Closed-forms of infinite series with factorial in the denominator

Question

How to evaluate the closed-forms of series

\begin{equation} 1)\,\, \sum_{n=0}^\infty\frac{1}{(3n)!}\qquad\left|\qquad2)\,\, \sum_{n=0}^\infty\frac{1}{(3n+1)!}\qquad\right|\qquad3)\,\, \sum_{n=0}^\infty\frac{1}{(3n+2)!}\\ \end{equation}

Of course Wolfram Alpha can give us the closed-forms \begin{align} \sum_{n=0}^\infty\frac{1}{(3n)!}&=\frac{e}{3}+\frac{2\cos\left(\frac{\sqrt{3}}{2}\right)}{3\sqrt{e}}\\ \sum_{n=0}^\infty\frac{1}{(3n+1)!}&=\frac{e}{3}+\frac{2\sin\left(\frac{\sqrt{3}}{2}-\frac{\pi}{6}\right)}{3\sqrt{e}}\\ \sum_{n=0}^\infty\frac{1}{(3n+2)!}&=\frac{e}{3}-\frac{2\sin\left(\frac{\sqrt{3}}{2}+\frac{\pi}{6}\right)}{3\sqrt{e}} \end{align} but how to get those closed-forms by hand?
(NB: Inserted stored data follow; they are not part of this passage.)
import Literature.Geometry.Lorentzian.KissingBallsCutMass
import Literature.Geometry.Lorentzian.KasnerTrappedSphere
import Literature.Geometry.Lorentzian.MetricValCongr
import Literature.Geometry.Riemannian.RoundSphere
import Literature.Geometry.Riemannian.RicciFlowScaling
import Literature.Geometry.Riemannian.ChangGurskyYangProofs
import HarnessLib

/-!
# Crux `HorizonlessMustDrain` (stmt-FinalStateConjecture-9976), line `birth`, sanity tier —
# S4: the Gauss curvature of the round section of radius `r` of the Minkowski light cone is `1/r²`

Stub `stub_minkowskiSectionGauss` of the skeleton
`Cruxes/HorizonlessMustDrain/Lines/birth.lean` (sanity tier: the round sections
`S_r = {(r, r y) : y ∈ S²}` of the light cone `∂J⁺({0})` of the Minkowski development
`Literature.Geometry.Lorentzian.Minkowski.vacuumCauchyDevelopment` form a round receding family of
Hawking mass `0`).  For `r > 0` and any proof `hf` that the section map
`y ↦ (r, r y) : S² → ℝ⁴` is a spacelike immersion for `η`, the Gauss curvature
(`LorentzianMetric.gaussCurvature = Scal(f^* η) / 2`, `CutBondiMass.lean`) of the section is `1/r²`
at every point.

Proof.  The differential of `y ↦ (r, r y)` is `v ↦ r (0, dι v)` (`dι = Kasner.dS` the
differential of the inclusion `S² ⊆ ℝ³`, `KasnerTrappedSphere.lean`), and `η((0, a), (0, b)) = ⟪a, b⟫`
(`Minkowski.bilin_ofTimeSpace_zero`), so the induced metric `f^* η` has the same values as `r² ·`
the round metric of the unit sphere (`Literature.Geometry.Riemannian.roundMetric`,
`roundMetric_apply`; `PseudoRiemannianMetric.constSmul`).  Curvature quantities depend on the
values of the metric only (`PseudoRiemannianMetric.scalarCurvature_congr_of_val_eq`), constant
rescaling by `c` divides the scalar curvature by `c` (`PseudoRiemannianMetric.scalarCurvature_constSmul`),
and the round unit `2`-sphere has scalar curvature `2 · (2 - 1) = 2` (`scalarCurvature_roundMetric`);
hence `K = (r²)⁻¹ · 2 / 2 = 1/r²`.  O'Neill 1983, Ch. 3, Def. 3.53 and Ch. 4, Lemma 4.27 (round
spheres are totally umbilic hypersurfaces of curvature `1/r²`); Lee 2018, Prop. 8.36.

Helper lemmas live in the sub-namespace `StubMinkowskiSectionGauss`; the file proves no route item
(`--supports stmt-FinalStateConjecture-9976`).  Typing: the carrier of the Minkowski development is
`E4`, its model `𝓡 (3 + 1) = 𝓘(ℝ, E4)` and its metric `η = Minkowski.bilin` at every point, each by
`rfl` only; the one `show` below performs these conversions.  The `Fact (finrank ℝ E3 = 2 + 1)`
through which the round metric sees `S² ⊆ ℝ³` is `Kasner.factFinrankE3`, supplied by `haveI`
(never as an instance attribute).
-/

noncomputable section

open Bundle Set Metric Module Literature.Geometry.Lorentzian Literature.Geometry.Riemannian
open scoped Manifold ContDiff Topology RealInnerProductSpace

namespace Summit.FinalStateConjecture.FinalStateConjecture.Theorems.BondiDrainDispersalHorizonlessMustDrain

-- D-0017: single-problem summit, `Summit.<S>.<S>.…` by design.
set_option linter.dupNamespace false

namespace StubMinkowskiSectionGauss

/-- **The differential of the round section** `y ↦ (r, r y)` of the light cone at `y ∈ S²` is
`v ↦ r · (0, dι_y v)`, `dι_y = Kasner.dS y` the differential of the inclusion `S² ⊆ ℝ³` (chain
rule: the ambient map `z ↦ (r, r z) = r ∂ₜ + r (0, z)` is affine with linear part `z ↦ r (0, z)`).
O'Neill 1983, Ch. 4, p. 97 ff. [folklore] -/
theorem mfderiv_section_apply (r : ℝ) (y : sphere (0 : E3) 1) (v : TangentSpace (𝓡 2) y) :
    mfderiv (𝓡 2) 𝓘(ℝ, E4) (fun y : sphere (0 : E3) 1 ↦ E4.ofTimeSpace r (r • (y : E3))) y v =
      r • E4.ofTimeSpace 0 (Kasner.dS y v) := by
  -- the linear part `z ↦ r (0, z)` of the ambient affine map, as a continuous linear map
  obtain ⟨L, hL⟩ : ∃ L : E3 →L[ℝ] E4, ∀ z, L z = r • E4.ofTimeSpace 0 z :=
    ⟨r • LinearMap.toContinuousLinearMap
        (IsLinearMap.mk' _ Minkowski.isLinearMap_ofTimeSpace_zero), fun _ ↦ rfl⟩
  have hfun : (fun z : E3 ↦ E4.ofTimeSpace r (r • z)) =
      fun z : E3 ↦ r • E4.basisVector 0 + L z := by
    funext z
    rw [hL, E4.ofTimeSpace_eq_smul_add, Minkowski.isLinearMap_ofTimeSpace_zero.map_smul]
  have hF : HasFDerivAt (fun z : E3 ↦ E4.ofTimeSpace r (r • z)) L (y : E3) := by
    rw [hfun]
    exact L.hasFDerivAt.const_add _
  have h : HasMFDerivAt (𝓡 2) 𝓘(ℝ, E4)
      ((fun z : E3 ↦ E4.ofTimeSpace r (r • z)) ∘ (Subtype.val : sphere (0 : E3) 1 → E3)) y
      (L.comp (mfderiv (𝓡 2) 𝓘(ℝ, E3) (Subtype.val : sphere (0 : E3) 1 → E3) y)) :=
    hF.hasMFDerivAt.comp y (Kasner.mdifferentiableAt_coe_sphere y).hasMFDerivAt
  rw [← hL]
  exact congrArg (fun φ : TangentSpace (𝓡 2) y →L[ℝ] E4 ↦ φ v) h.mfderiv

/-- The round metric of the unit sphere `S² ⊆ ℝ³` on tangent vectors, `g_y(v, w) = ⟪dι_y v, dι_y w⟫`,
with the inner product taken in `E3` itself (`roundMetric_apply` states it in the tangent space
`T_y E3 = E3` with its Riemannian-bundle inner product, the same number by `rfl`). O'Neill 1983,
Ch. 3, Def. 3.4 and p. 57. [folklore] -/
theorem roundMetric_apply_dS (y : sphere (0 : E3) 1) (v w : TangentSpace (𝓡 2) y) :
    (haveI := Kasner.factFinrankE3
     (roundMetric (n := 2) E3).val y v w) = ⟪Kasner.dS y v, Kasner.dS y w⟫ := by
  haveI := Kasner.factFinrankE3
  exact roundMetric_apply y v w

/-- **The induced metric of the round section of radius `r` is `r²` times the round metric**:
`(f^* η)_y = r² (g_{S²})_y` as bilinear forms on `T_y S²`, for `f y = (r, r y)` and `η` the metric
of the Minkowski development (`η(r (0, dι v), r (0, dι w)) = r² ⟪dι v, dι w⟫`,
`Minkowski.bilin_ofTimeSpace_zero`, `roundMetric_apply`). O'Neill 1983, Ch. 3, p. 57 and Ch. 4,
p. 97 (the metric of `Sⁿ(r) ⊆ ℝⁿ⁺¹`). [folklore] -/
theorem inducedMetric_val_eq (r : ℝ) (hr : 0 < r)
    (hf : Minkowski.vacuumCauchyDevelopment.toCauchyDevelopment.metric.IsSpacelikeImmersion
      (𝓡 2) (fun y : sphere (0 : E3) 1 ↦ E4.ofTimeSpace r (r • (y : E3))))
    (y : sphere (0 : E3) 1) :
    (Minkowski.vacuumCauchyDevelopment.toCauchyDevelopment.metric.inducedMetric
        (fun y : sphere (0 : E3) 1 ↦ E4.ofTimeSpace r (r • (y : E3)))
        PseudoRiemannianMetric.contMDiff_pullbackBilin_holds hf).val y =
      (haveI := Kasner.factFinrankE3
       ((roundMetric (n := 2) E3).constSmul (r ^ 2) (by positivity)).val y) := by
  ext v w
  rw [PseudoRiemannianMetric.inducedMetric_val, PseudoRiemannianMetric.inducedBilin_apply,
    PseudoRiemannianMetric.constSmul_apply, roundMetric_apply_dS]
  -- the metric of the development is `η` and its model is `𝓘(ℝ, E4)`, both by `rfl`
  show Minkowski.bilin
      (mfderiv (𝓡 2) 𝓘(ℝ, E4) (fun y : sphere (0 : E3) 1 ↦ E4.ofTimeSpace r (r • (y : E3))) y v)
      (mfderiv (𝓡 2) 𝓘(ℝ, E4) (fun y : sphere (0 : E3) 1 ↦ E4.ofTimeSpace r (r • (y : E3))) y w) = _
  rw [mfderiv_section_apply, mfderiv_section_apply]
  simp only [map_smul, _root_.smul_apply, Minkowski.bilin_ofTimeSpace_zero, smul_eq_mul]
  ring

/-- **The scalar curvature of the round section of radius `r` is `2/r²`**, for any Levi-Civita
instance `hG` of the induced metric (all agree, `HasLeviCivita` being a proposition): the induced
metric has the values of `r² g_{S²}` (`inducedMetric_val_eq`), curvature depends on the values only
(`scalarCurvature_congr_of_val_eq`), `Scal(c g) = c⁻¹ Scal(g)` (`scalarCurvature_constSmul`) and
`Scal(g_{S²}) = 2 · (2 - 1)` (`scalarCurvature_roundMetric`). Lee 2018, Prop. 8.36; O'Neill 1983,
Ch. 4, Lemma 4.27. [folklore] -/
theorem scalarCurvature_inducedMetric_eq (r : ℝ) (hr : 0 < r)
    (hf : Minkowski.vacuumCauchyDevelopment.toCauchyDevelopment.metric.IsSpacelikeImmersion
      (𝓡 2) (fun y : sphere (0 : E3) 1 ↦ E4.ofTimeSpace r (r • (y : E3))))
    {hG : (Minkowski.vacuumCauchyDevelopment.toCauchyDevelopment.metric.inducedMetric
        (fun y : sphere (0 : E3) 1 ↦ E4.ofTimeSpace r (r • (y : E3)))
        PseudoRiemannianMetric.contMDiff_pullbackBilin_holds hf).HasLeviCivita}
    (y : sphere (0 : E3) 1) :
    (Minkowski.vacuumCauchyDevelopment.toCauchyDevelopment.metric.inducedMetric
        (fun y : sphere (0 : E3) 1 ↦ E4.ofTimeSpace r (r • (y : E3)))
        PseudoRiemannianMetric.contMDiff_pullbackBilin_holds hf).scalarCurvature y = 2 / r ^ 2 := by
  haveI := Kasner.factFinrankE3
  have hr2 : r ^ 2 ≠ 0 := by positivity
  haveI : ((roundMetric (n := 2) E3).constSmul (r ^ 2) hr2).HasLeviCivita :=
    PseudoRiemannianMetric.hasLeviCivita _
  haveI : (roundMetric (n := 2) E3).HasLeviCivita := PseudoRiemannianMetric.hasLeviCivita _
  rw [PseudoRiemannianMetric.scalarCurvature_congr_of_val_eq (inducedMetric_val_eq r hr hf) y,
    PseudoRiemannianMetric.scalarCurvature_constSmul, scalarCurvature_roundMetric]
  rw [Nat.cast_ofNat, inv_mul_eq_div]
  norm_num

end StubMinkowskiSectionGauss

open StubMinkowskiSectionGauss in
/-- **S4 — THE GAUSS CURVATURE OF THE SECTION OF RADIUS `r` IS `1/r²`.** For `r > 0` and any proof
`hf` that the round section `y ↦ (r, r y)` of the light cone of the origin is a spacelike immersion
into the Minkowski development, its Gauss curvature (`LorentzianMetric.gaussCurvature`, half the
scalar curvature of the induced metric) is `1/r²` at every `y ∈ S²`: the induced metric is `r² ·`
the round metric (`StubMinkowskiSectionGauss.inducedMetric_val_eq`), curvature depends on the
values of the metric only (`scalarCurvature_congr_of_val_eq`), rescaling by `r²` divides the scalar
curvature by `r²` (`scalarCurvature_constSmul`) and the round unit `2`-sphere has scalar curvature
`2` (`scalarCurvature_roundMetric`). O'Neill 1983, Ch. 3, Def. 3.53 and Ch. 4, Lemma 4.27 (spheres
are totally umbilic of curvature `1/r²`); Lee 2018, Prop. 8.36. [folklore] -/
theorem stub_minkowskiSectionGauss : open scoped Manifold in
    ∀ r : ℝ, 0 < r →
      ∀ hf : Literature.Geometry.Lorentzian.Minkowski.vacuumCauchyDevelopment.toCauchyDevelopment.metric.IsSpacelikeImmersion
          (𝓡 2) (fun y : Metric.sphere (0 : Literature.Geometry.Lorentzian.E3) 1 ↦
            Literature.Geometry.Lorentzian.E4.ofTimeSpace r (r • (y : Literature.Geometry.Lorentzian.E3))),
        ∀ y : Metric.sphere (0 : Literature.Geometry.Lorentzian.E3) 1,
          Literature.Geometry.Lorentzian.Minkowski.vacuumCauchyDevelopment.toCauchyDevelopment.metric.gaussCurvature
              (fun y : Metric.sphere (0 : Literature.Geometry.Lorentzian.E3) 1 ↦
                Literature.Geometry.Lorentzian.E4.ofTimeSpace r (r • (y : Literature.Geometry.Lorentzian.E3))) hf y =
            1 / r ^ 2 := by
  intro r hr hf y
  unfold LorentzianMetric.gaussCurvature
  rw [scalarCurvature_inducedMetric_eq r hr hf y]
  ring

end Summit.FinalStateConjecture.FinalStateConjecture.Theorems.BondiDrainDispersalHorizonlessMustDrain

end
I can only notice that \begin{equation} \sum_{n=0}^\infty\frac{1}{n!}=\sum_{n=0}^\infty\frac{1}{(3n)!}+\sum_{n=0}^\infty\frac{1}{(3n+1)!}+\sum_{n=0}^\infty\frac{1}{(3n+2)!}=e \end{equation} Could anyone here please help me? Any help would be greatly appreciated. Thank you.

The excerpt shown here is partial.